Whenever a line in the records below holds the string "conjugated", copy it out.

─── SOURCE DATA ───

import Literature.Topology.FourManifolds.CoupleSaddleRegions

/-!
# Passages through the saddle boxes of a couple: agreement of the cone map, the exit
# transports and the model conjugations

Topic `Literature/Topology/FourManifolds` (seventh file of the *structure conjugacy* of two
one-level Morse data on a handlebody, support of `stmt-SmoothPoincare4-15190`; the two-function
analogue of `PairSaddlePassage.lean` / `PairSaddleRigid.lean`).  Everything here is **proved**;
the one new definition is the rigidity predicate of the direction map.

Milnor, *Lectures on the h-cobordism theorem* (1965), proofs of Thms. 3.12–3.13: near a critical
point two Morse data are compared through the Milnor coordinates, elsewhere along the
trajectories.  For a couple with saddle data `Q`, a level map `M` and a direction map `T` let

* `SaddleData.TRigid Q T s δ` — **rigidity of `T` at the saddle `s` with width `δ`**: for every
  point `e` of the entrance discs `QA.Uent s δ` at the level `c_A - ε²`, the `B`-direction of
  `MC s e` is `T` of the `A`-direction of `e` (i.e. `T` is the identity in the entrance charts of
  the two saddles `s`, `σ s`).

Then the three pieces of the structure conjugacy agree where they overlap:

* `LT_refExit_eq_MC` — the exit transport of `s` agrees with `MC s` on the `ρ`-ball (`ρ ≤ ε`);
* `coneMap_eq_MC` — under rigidity, the cone map agrees with `MC s` at the basin points of the
  `ρ`-ball (`ρ ≤ ε`, `ρ⁴ / 4ε² < δ`): the backward passage to the entrance discs
  (`exists_entrance_of_mem_chartBall`) is conjugated by `MC s` (`MC_θ`);
* `coneMap_eq_LT_refExit` — under rigidity, the cone map agrees with the exit transport of `s`
  at the basin points of its domain (exit width `δ' ≤ ε²`, `2δ' ≤ δ`): the backward passage from
  the exit annulus to the entrance discs (`MilnorBox.exists_entrance_level`).

## References

* J. Milnor, *Lectures on the h-cobordism theorem* (1965), Def. 3.1, Def. 3.9, Thm. 4.1, proofs of
  Thms. 3.12–3.13 (PDF pp. 12, 16–22). [MilnorHCobordism1965]
-/

open scoped Manifold ContDiff Topology
open Set Function Filter Metric

noncomputable section

namespace Literature.Topology.FourManifolds

open Cobordism FourManifolds.Flow

universe u

variable {n : ℕ} {W : Type u} [TopologicalSpace W] [T2Space W] [SecondCountableTopology W]
  [CompactSpace W] [ChartedSpace (EuclideanHalfSpace (n + 1)) W] [IsManifold (𝓡∂ (n + 1)) ∞ W]

namespace BasinCouple

variable {gA gB : W → ℝ} {ξA ξB : Π x : W, TangentSpace (𝓡∂ (n + 1)) x} {C : BasinCouple gA gB ξA ξB}

namespace SaddleData

variable (Q : C.SaddleData)

/-! ### Basin points of the boxes -/

/-- A point of a chart domain of `QA` lies strictly above the chart sphere of `A`, hence is not
the minimum and has level `> g_A p₀`. [folklore] -/
theorem sph_lt_apply_of_mem_source {s : SaddlePt n gA} {z : W} (hz : z ∈ (Q.QA.DA s).chart.source)
    (hzn : ‖(Q.QA.DA s).coord z‖ ≤ 3 * Q.QA.ε) : C.A.sph < gA z := by
  have h1 := Q.QA.abs_apply_sub_c_le_A s hz hzn
  rw [abs_le] at h1
  have h2 := Q.sph_lt_A
  linarith [h1.1]

/-- A point of the `3ε`-ball of `QA` is not the minimum of `A`. [folklore] -/
theorem ne_p₀_of_mem_chartBall {s : SaddlePt n gA} {z : W} (hz : z ∈ (Q.QA.DA s).chartBall (3 * Q.QA.ε)) :
    z ≠ C.A.p₀ := fun h => by
  have h1 := Q.sph_lt_apply_of_mem_source hz.1 hz.2.le
  rw [h] at h1
  exact lt_asymm h1 C.A.apply_p₀_lt_sph

/-- A point of the `3ε`-ball of `QA` has level in `(g_A p₀, hi)`. [folklore] -/
theorem apply_mem_Ioo_of_mem_chartBall {s : SaddlePt n gA} {z : W} (hz : z ∈ (Q.QA.DA s).chartBall (3 * Q.QA.ε)) :
    gA z ∈ Ioo (gA C.A.p₀) C.A.hi := by
  have h : gA z ∈ Ioo C.A.sph (1 - C.A.S.a') := Q.QA.apply_mem_Ioo_A s hz.1 hz.2.le
  exact ⟨C.A.apply_p₀_lt_sph.trans h.1, h.2.trans (C.A.one_sub_a'_lt_L.trans C.A.L_lt_hi)⟩

/-- **A basin point of the `3ε`-ball is off the local unstable disc**: `x⃗ ≠ 0` (for
`|y⃗|² ≤ 4ε²`), since points with `x⃗ = 0` never meet the small sphere level `sphR < c_A`, which
basin points do. [cite: MilnorHCobordism1965, proof of Thm. 3.12 (PDF p. 18)] -/
theorem sqSumLT_pos_of_mem_basin {s : SaddlePt n gA} {z : W} (hz : z ∈ (Q.QA.DA s).chartBall (3 * Q.QA.ε))
    (hb : sqSumGE (Q.QA.DA s).k ((Q.QA.DA s).coord z) ≤ 4 * Q.QA.ε ^ 2) (hzb : z ∈ C.A.basin) :
    0 < sqSumLT (Q.QA.DA s).k ((Q.QA.DA s).coord z) := by
  refine lt_of_le_of_ne (sqSumLT_nonneg _ _) fun h0 => ?_
  have hhit : Hits C.A.θ gA C.A.sphR z :=
    C.A.hits_sphR_of_mem_basin hzb (Q.ne_p₀_of_mem_chartBall hz) (Q.apply_mem_Ioo_of_mem_chartBall hz).2.le
  exact Q.QA.not_hits_of_sqSumLT_eq_zero hz.1 h0.symm hb (C.A.sphR_lt_sph.trans Q.QA.sph_lt_c) hhit

/-- `MC s` carries points of the `3ε`-ball below `c_A` into the basin of `B`. [folklore] -/
theorem MC_mem_basin {s : SaddlePt n gA} {z : W} (hz : z ∈ (Q.QA.DA s).chartBall (3 * Q.QA.ε)) (hℓ : gA z < Q.QA.c) :
    Q.MC s z ∈ C.B.basin :=
  Q.QB.mem_basin_of_apply_lt_c (by rw [Q.apply_MC hz.1 hz.2.le]; linarith)

/-- `MC s` carries points of the `3ε`-ball to points other than the minimum of `B`. [folklore] -/
theorem MC_ne_p₀ {s : SaddlePt n gA} {z : W} (hz : z ∈ (Q.QA.DA s).chartBall (3 * Q.QA.ε)) : Q.MC s z ≠ C.B.p₀ :=
  Q.swap.ne_p₀_of_mem_chartBall (by have h := Q.MC_mem_chartBall le_rfl hz; rw [← Q.εB_eq] at h; exact h)

/-- `MC s` carries points of the `3ε`-ball to levels in `(g_B p₀', hi)`. [folklore] -/
theorem apply_MC_mem_Ioo {s : SaddlePt n gA} {z : W} (hz : z ∈ (Q.QA.DA s).chartBall (3 * Q.QA.ε)) :
    gB (Q.MC s z) ∈ Ioo (gB C.B.p₀) C.B.hi :=
  Q.swap.apply_mem_Ioo_of_mem_chartBall (by have h := Q.MC_mem_chartBall le_rfl hz; rw [← Q.εB_eq] at h; exact h)

variable {Q} (M : Q.LevelMap)

/-- On the `3ε`-ball the level of `MC s z` is `lam (g_A z)`. [folklore] -/
theorem apply_MC_eq_lam {s : SaddlePt n gA} {z : W} (hz : z ∈ (Q.QA.DA s).chartBall (3 * Q.QA.ε)) :
    gB (Q.MC s z) = M.lam (gA z) := by
  rw [Q.apply_MC hz.1 hz.2.le, M.lam_of_abs_le _ (Q.QA.abs_apply_sub_c_le_A s hz.1 hz.2.le)]

/-! ### Rigidity of the direction map at a saddle -/

variable (Q) in
/-- **Rigidity of the direction map `T` at the saddle `s`, width `δ`**: at the points of the
entrance discs of `s` (width `δ`, level `c_A - ε²`) the `B`-direction of the model conjugate is
`T` of the `A`-direction — `T` is the identity in the entrance charts of `s` and `σ s`. [cite: MilnorHCobordism1965, proof of Thm. 3.13 (PDF pp. 18–19)] -/
def TRigid (T : EuclideanSpace ℝ (Fin (n + 1)) → EuclideanSpace ℝ (Fin (n + 1))) (s : SaddlePt n gA) (δ : ℝ) : Prop :=
  ∀ e ∈ Q.QA.Uent s δ, gA e = Q.QA.c - Q.QA.ε ^ 2 → C.B.dir (Q.MC s e) = T (C.A.dir e)

variable {T : EuclideanSpace ℝ (Fin (n + 1)) → EuclideanSpace ℝ (Fin (n + 1))}

/-- Rigidity is inherited by smaller widths. [folklore] -/
theorem TRigid.mono {s : SaddlePt n gA} {δ δ' : ℝ} (h : Q.TRigid T s δ) (hle : δ' ≤ δ) : Q.TRigid T s δ' :=
  fun e he heℓ => h e (Q.QA.Uent_mono hle he) heℓ

/-! ### The exit transport and the model conjugation -/

/-- **The exit transport of `s` agrees with `MC s` on the `ρ`-ball** (`ρ ≤ ε`). [cite: MilnorHCobordism1965, proof of Thm. 3.13 (PDF pp. 18–19)] -/
theorem LT_refExit_eq_MC {s : SaddlePt n gA} {δ ρ : ℝ} (hρ : ρ ≤ Q.QA.ε) {x : W}
    (hxb : x ∈ (Q.QA.DA s).chartBall ρ) (hx₂ : x ∈ (Q.refExit M s δ).dom) : (Q.refExit M s δ).LT x = Q.MC s x := by
  have hx3 : x ∈ (Q.QA.DA s).chartBall (3 * Q.QA.ε) := ⟨hxb.1, by linarith [hxb.2, Q.QA.ε_pos]⟩
  have hb : 0 < sqSumGE (Q.QA.DA s).k ((Q.QA.DA s).coord x) := by
    refine lt_of_le_of_ne (sqSumGE_nonneg _ _) fun h0 => ?_
    exact Q.QA.not_hits_of_sqSumGE_eq_zero hx3 h0.symm (lt_add_of_pos_right _ Q.QA.sq_pos) hx₂.2.2.1
  obtain ⟨t, ht0, htℓ, -, hpass, -⟩ := Q.QA.exists_exit_of_mem_chartBall hρ hxb hb
  have hMC : Q.MC s (C.A.θ (t, x)) = C.B.θ (t, Q.MC s x) := Q.MC_θ le_rfl ht0 hpass ⟨ht0, le_rfl⟩
  have href : (Q.refExit M s δ).ref x = C.A.θ (t, x) := by
    rw [RefData.ref_def, refExit_ℓ₀]
    exact (BasinPair.diag C.A).levelProj_A_eq_θ hx₂.2.1
      ⟨Q.QA.apply_p₀_lt_c.trans (lt_add_of_pos_right _ Q.QA.sq_pos), Q.QA.c_add_sq_lt_hi⟩ htℓ
  refine RefData.LT_eq_of_exists_θ hx₂ ⟨-t, ?_⟩ (apply_MC_eq_lam M hx3)
  show C.B.θ (-t, Q.MC s ((Q.refExit M s δ).ref x)) = Q.MC s x
  rw [href, hMC, C.B.θ_add, neg_add_cancel, C.B.θ_zero]

/-! ### The cone map and the model conjugation -/

/-- **Under rigidity the cone map agrees with `MC s` at the basin points of the `ρ`-ball**
(`ρ ≤ ε`, `ρ⁴ / 4ε² < δ`): the backward passage to the entrance discs is conjugated by `MC s`, and
the `B`-direction there is `T` of the `A`-direction. [cite: MilnorHCobordism1965, proofs of Thms. 3.12–3.13 (PDF pp. 18–19)] -/
theorem coneMap_eq_MC {s : SaddlePt n gA} {δ ρ : ℝ} (hR : Q.TRigid T s δ) (hρ : ρ ≤ Q.QA.ε)
    (hρδ : ρ ^ 4 / (4 * Q.QA.ε ^ 2) < δ) {x : W} (hxb : x ∈ (Q.QA.DA s).chartBall ρ) (hx : x ∈ C.A.basin) :
    C.A.coneMap C.B T M.lam x = Q.MC s x := by
  have hε := Q.QA.ε_pos
  have hx3 : x ∈ (Q.QA.DA s).chartBall (3 * Q.QA.ε) := ⟨hxb.1, by linarith [hxb.2]⟩
  have hxI := Q.apply_mem_Ioo_of_mem_chartBall hx3
  have hx0 := Q.ne_p₀_of_mem_chartBall hx3
  -- `x` is off the local unstable disc
  have hB4 : sqSumGE (Q.QA.DA s).k ((Q.QA.DA s).coord x) ≤ 4 * Q.QA.ε ^ 2 := by
    have h1 := sqSumLT_add_sqSumGE (Q.QA.DA s).k ((Q.QA.DA s).coord x)
    have h2 : ‖(Q.QA.DA s).coord x‖ ^ 2 ≤ Q.QA.ε ^ 2 :=
      (pow_le_pow_left₀ (norm_nonneg _) hxb.2.le 2).trans (pow_le_pow_left₀ ((norm_nonneg _).trans hxb.2.le) hρ 2)
    nlinarith [sqSumLT_nonneg (Q.QA.DA s).k ((Q.QA.DA s).coord x)]
  have ha : 0 < sqSumLT (Q.QA.DA s).k ((Q.QA.DA s).coord x) := Q.sqSumLT_pos_of_mem_basin hx3 hB4 hx
  -- the backward passage to the entrance discs
  obtain ⟨t, ht0, htℓ, hB, hpass, -⟩ := Q.QA.exists_entrance_of_mem_chartBall hρ hxb ha
  set e : W := C.A.θ (t, x) with he
  have he3 : e ∈ (Q.QA.DA s).chartBall (3 * Q.QA.ε) := hpass t ⟨le_rfl, ht0⟩
  have heU : e ∈ Q.QA.Uent s δ := ⟨he3, hB.trans_lt hρδ⟩
  have hMC : Q.MC s e = C.B.θ (t, Q.MC s x) := Q.MC_θ ht0 le_rfl hpass ⟨le_rfl, ht0⟩
  -- directions
  have hxnc : ¬ IsMCriticalPt (𝓡∂ (n + 1)) gA x := C.A.not_isMCriticalPt_of_mem_basin hx hx0 hxI.2.le
  have hdir : C.B.dir (Q.MC s e) = T (C.A.dir x) := by
    rw [hR e heU htℓ, he, C.A.dir_θ hxnc (C.A.hits_sphR_of_mem_basin hx hx0 hxI.2.le)]
  have heℓ : gA e = Q.QA.c - Q.QA.ε ^ 2 := htℓ
  have heℓ' : gA e < Q.QA.c := by rw [heℓ]; exact sub_lt_self _ Q.QA.sq_pos
  exact coneMap_eq_of_exists_θ (Q.MC_mem_basin he3 heℓ') (Q.MC_ne_p₀ he3) (Q.apply_MC_mem_Ioo he3).2 hdir
    ⟨-t, by rw [hMC, C.B.θ_add, neg_add_cancel, C.B.θ_zero]⟩ (apply_MC_eq_lam M hx3) (M.lam_mem_Ioo_p₀_hi hxI)

/-! ### The cone map and the exit transport -/

/-- **Under rigidity the cone map agrees with the exit transport of `s` at the basin points of
its domain** (exit width `δ' ≤ ε²` with `2δ' ≤ δ`): the exit reference point, off the local
unstable disc, is reached from the entrance discs through the `3ε`-ball. [cite: MilnorHCobordism1965, proofs of Thms. 3.12–3.13 (PDF pp. 18–19)] -/
theorem coneMap_eq_LT_refExit {s : SaddlePt n gA} {δ δ' : ℝ} (hR : Q.TRigid T s δ) (hδ' : δ' ≤ Q.QA.ε ^ 2)
    (hδδ : 2 * δ' ≤ δ) {x : W} (hx₂ : x ∈ (Q.refExit M s δ').dom) (hx : x ∈ C.A.basin) :
    C.A.coneMap C.B T M.lam x = (Q.refExit M s δ').LT x := by
  have hε := Q.QA.ε_pos
  set D := Q.QA.DA s with hD
  -- the exit reference point `q`
  set q : W := (Q.refExit M s δ').ref x with hq
  have hqU : q ∈ Q.QA.Uexit s δ' := hx₂.2.2.2
  have hqℓ : gA q = Q.QA.c + Q.QA.ε ^ 2 := RefData.apply_ref hx₂
  have hq3 : q ∈ D.chartBall (3 * Q.QA.ε) := hqU.1
  have hxhi : gA x ≤ C.A.hi := hx₂.1.2.le
  have hqb : q ∈ C.A.basin := by
    rw [hq, RefData.ref_def, levelProj_apply]
    refine (C.A.θ_mem_basin_iff hxhi ?_).2 hx
    show gA q ≤ C.A.hi
    rw [hqℓ]; exact Q.QA.c_add_sq_lt_hi.le
  -- coordinates of `q`: `|x⃗|² = η < δ'`, `|y⃗|² = ε² + η`
  set η : ℝ := sqSumLT D.k (D.coord q) with hη
  have hηδ : η < δ' := hqU.2
  have hQ : milnorQuadratic D.k (D.coord q) = Q.QA.ε ^ 2 := by
    have h := Q.QA.apply_eq_of_mem_chartBall hq3; rw [hqℓ] at h; linarith
  have hGE : sqSumGE D.k (D.coord q) = Q.QA.ε ^ 2 + η := by rw [milnorQuadratic_eq] at hQ; linarith
  have hη0 : 0 < η := Q.sqSumLT_pos_of_mem_basin hq3 (by rw [hGE]; nlinarith) hqb
  have hηε : η ≤ Q.QA.ε ^ 2 := (hηδ.trans_le hδ').le
  -- the backward passage to the entrance level
  have hprod : sqSumLT D.k (D.coord q) * sqSumGE D.k (D.coord q) / Q.QA.ε ^ 2 ≤ 2 * η := by
    rw [hGE, div_le_iff₀ (pow_pos hε 2)]; nlinarith
  have hroom : Q.QA.ε ^ 2 + 2 * (sqSumLT D.k (D.coord q) * sqSumGE D.k (D.coord q) / Q.QA.ε ^ 2) < (3 * D.ε) ^ 2 := by
    rw [Q.ε_DA]; nlinarith [pow_pos hε 2]
  obtain ⟨t, ht0, htℓ, hB, hpass⟩ := D.exists_entrance_level C.A.isSmoothFlow_X C.A.contMDiff_X
    (by rw [hD, Q.ε_DA]; exact hq3) hη0 (pow_pos hε 2) (by rw [hQ]; linarith [pow_pos hε 2]) hroom
  set e : W := C.A.θ (t, q) with he
  have hpass' : ∀ τ ∈ Icc t 0, C.A.θ (τ, q) ∈ D.chartBall (3 * Q.QA.ε) := fun τ hτ => by
    have h := (hpass τ hτ).1; rwa [Q.ε_DA] at h
  have he3 : e ∈ D.chartBall (3 * Q.QA.ε) := hpass' t ⟨le_rfl, ht0⟩
  have heℓ : gA e = Q.QA.c - Q.QA.ε ^ 2 := by rw [he, htℓ, Q.apply_saddle_A]
  have heU : e ∈ Q.QA.Uent s δ := ⟨he3, by linarith [hB.trans hprod]⟩
  have hMC : Q.MC s e = C.B.θ (t, Q.MC s q) := Q.MC_θ ht0 le_rfl hpass' ⟨le_rfl, ht0⟩
  -- directions: `dir_A e = dir_A q = dir_A x`
  have hxnc : ¬ IsMCriticalPt (𝓡∂ (n + 1)) gA x := hx₂.2.1
  have hx0 : x ≠ C.A.p₀ := fun h => hxnc (h ▸ C.A.isMCriticalPt_p₀)
  have hxs : Hits C.A.θ gA C.A.sphR x := C.A.hits_sphR_of_mem_basin hx hx0 hxhi
  have hqnc : ¬ IsMCriticalPt (𝓡∂ (n + 1)) gA q := C.A.not_isMCriticalPt_levelProj hxnc _
  have hqs : Hits C.A.θ gA C.A.sphR q := by rw [hq, RefData.ref_def, C.A.hits_levelProj_iff]; exact hxs
  have hdir : C.B.dir (Q.MC s e) = T (C.A.dir x) := by
    rw [hR e heU heℓ, he, C.A.dir_θ hqnc hqs, hq, RefData.ref_def, C.A.dir_levelProj hxnc hxs]
  -- the transported point lies on the `B`-trajectory of `MC s e`
  have heℓ' : gA e < Q.QA.c := by rw [heℓ]; exact sub_lt_self _ Q.QA.sq_pos
  have hy : ∃ τ, C.B.θ (τ, Q.MC s e) = (Q.refExit M s δ').LT x := by
    refine ⟨hittingTime C.B.θ gB (M.lam (gA x)) (Q.MC s q) - t, ?_⟩
    rw [hMC, C.B.θ_add, sub_add_cancel, RefData.LT_def, refExit_Φ, ← hq, levelProj_apply]
  exact coneMap_eq_of_exists_θ (Q.MC_mem_basin he3 heℓ') (Q.MC_ne_p₀ he3) (Q.apply_MC_mem_Ioo he3).2 hdir hy
    (RefData.apply_LT hx₂) (M.lam_mem_Ioo_p₀_hi ⟨Q.QA.apply_p₀_lt_c.trans hx₂.1.1, hx₂.1.2⟩)

end SaddleData

end BasinCouple

end Literature.Topology.FourManifolds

───

- ANSWER FOR THIS EXERCISE
  (`exists_entrance_of_mem_chartBall`) is conjugated by `MC s` (`MC_θ`);
(`ρ ≤ ε`, `ρ⁴ / 4ε² < δ`): the backward passage to the entrance discs is conjugated by `MC s`, and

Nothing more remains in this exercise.